Uses a Woodbury/square-root formulation: constructs the parameter perturbation matrix X and observation perturbation matrix Y from the sigma ensemble, then solves for the updated mean and covariance without forming the full N_par × N_par gain matrix. When process.impose_prior is true the system is augmented with the prior constraints before the update.
Arguments
uki: TheEnsembleKalmanProcessbeing updated.u_p_full: Full parameter ensemble matrix (N_par × N_ens).g_full: Full predicted-observation matrix (N_obs × N_ens).u_idx: Parameter indices belonging to the currentUpdateGroup.g_idx: Observation indices belonging to the currentUpdateGroup.

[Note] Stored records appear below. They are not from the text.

import Summits.MatrixMultiplication.OmegaCensus.STPPKernelListerOrderN57DP1

/-!
# ω-census (abelian STPP census): kernel lister — ORDER capstone at `n = 57` MODULO the 97 tree-law survivor pattern(s) (part 24 of 30: root computation over `selN57P24`)

HONEST FRAMING (pub-omega census; verbatim): lottery ticket; floor = certified bounds/negative ranges.
Census STRUCTURE (seat pub-omega-stpp-2 gen 31 (generator of stpp-2 gen 30), 2026-08-29), family (b2).  Nothing here is progress on `ω`.  CONDITIONAL THEOREM: for every
finite abelian group `H` of order `57`, IF none of the 97 size patterns of `deadN57` (`234_236`, `234_326`, `234_334`, `235_235`, `235_325`, `236_333`, `244_333`, `333_334`, `111_235_333`, `114_333_333`, `122_235_324`, `122_324_325`, `122_333_333`, `125_342_342`, `133_333_423`, `133_333_622`, `222_234_333`, `223_234_234`, `223_234_324`, `223_243_243`, `223_243_342`, `223_243_423`, `223_342_342`, `224_233_234`, `224_233_324`, `224_234_332`, `224_242_333`, `224_243_332`, `224_332_333`, `224_332_342`, `225_233_522`, `226_233_233`, `226_233_323`, `226_233_332`, `226_332_332`, `233_233_234`, `233_233_324`, `233_233_333`, `233_233_423`, `233_234_323`, `233_234_332`, `233_323_333`, `233_323_342`, `111_113_333_333`, `111_223_332_333`, `112_112_333_333`, `112_121_235_324`, `112_121_324_325`, `112_121_333_333`, `112_124_342_342`, `112_222_234_234`, `112_222_234_324`, `112_222_243_243`, `112_222_243_342`, `112_222_342_342`, `112_223_252_342`, `112_225_233_323`, `112_225_233_332`, `112_225_331_333`, `112_225_332_332`, `112_233_252_323`, `112_233_252_332`, `112_233_332_522`, `112_252_332_332`, `113_232_333_422`, `114_233_323_332`, `114_233_332_332`, `115_222_332_333`, `122_212_243_333`, `122_225_332_422`, `122_233_233_233`, `122_233_233_323`, `122_233_323_332`, `122_323_323_332`, `123_224_332_332`, `123_323_332_422`, `222_223_233_522`, `222_223_252_332`, `223_223_242_332`, `223_223_332_332`, `223_224_232_332`, `223_232_233_422`, `223_232_323_332`, `223_232_323_422`, `111_111_112_333_333`, `111_111_222_234_234`, `111_111_222_234_324`, `111_111_225_233_323`, `111_111_225_233_332`, `111_113_233_323_332`, `111_114_222_332_333`, `112_112_233_323_332`, `112_113_222_332_333`, `112_121_233_323_332`, `111_111_111_111_333_333`, `111_111_112_233_323_332`, `111_111_111_111_233_323_332`) is realisable in `H` as an STPP family
(CKSU Def. 5.1), THEN every STPP family of `H` has `Σ |Aᵢ||Bᵢ||Cᵢ| ≤ 57` (no beating family, no `ω < 3` via CKSU Thm. 5.5).  The dead list is
EXACTLY the set of minimal beating size patterns (canonical classes, all block counts, all entries) that survive the seven tree laws of the kernel
lister at order `57` (single-block volume, representation count, N7, N16, N8 = Kneser over all divisors, N18, N12) — i.e. the residual census
obligation at order `57` is reduced to deciding these 97 explicit patterns per group (by search engines or future kernel kills).  Mechanism:
`KLister.volume_le_of_scan_list_dead` (`STPPKernelListerOrderKitD`) over the root computation with this dead list, split over 30 first-block
selection(s) (`decide +kernel`; python twin `gen_orderD.py`/`klister_lean.py`, 3843380 calls, canonical-equality dead test, fixpoint in 2 round(s)).
-/

open Finset

namespace Summit.MatrixMultiplication.OmegaCensus.KLister

open Literature.Computability.AlgebraicComplexity


/-- First blocks of part 24 of the root computation at order `57`. [folklore] -/
def selN57P24 : List Shape := [(2, 2, 4)]

set_option maxRecDepth 32768 in
set_option maxHeartbeats 4000000 in
/-- Root computation of the kernel lister at order `57` with the dead list `deadN57`, first blocks in `selN57P24`: `true` (twin 173935 calls). [folklore] -/
theorem scan_N57P24 : scanFirstC 57 deadN57 (fun s => selN57P24.contains s) chunksN57 = true := by
  decide +kernel

end Summit.MatrixMultiplication.OmegaCensus.KLister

update_ensemble_analysis!(
uki::EnsembleKalmanProcess{FT<:AbstractFloat, IT<:Int64, U<:Unscented},
u_p_full::AbstractArray{FT<:AbstractFloat, 2},
g_full::AbstractArray{FT<:AbstractFloat, 2},
u_idx::Vector{Int64},
g_idx::Vector{Int64}
) -> Any
Perform the UKI analysis step for an Unscented process, updating the stored parameter mean, covariance, and predicted observations in-place.
g_full is the full (N_obs, N_ens) matrix of predicted observations; only the rows in g_idx and the parameter dimensions in u_idx are updated. When impose_prior=true, uses the augmented-system formulation.
EnsembleKalmanProcesses.construct_initial_ensemble — Method
construct_initial_ensemble(
prior::EnsembleKalmanProcesses.ParameterDistributions.ParameterDistribution,
process::Union{TransformUnscented, Unscented};
constrained
) -> Any
Return the initial sigma ensemble for an Unscented or TransformUnscented process.
Parameters are returned as columns in unconstrained space by default; pass constrained=true to transform to constrained space via prior.
Note: this function exists to inspect the initial sigma ensemble without constructing an EnsembleKalmanProcess object. Do not pass the returned ensemble into EnsembleKalmanProcess — the constructor generates it internally.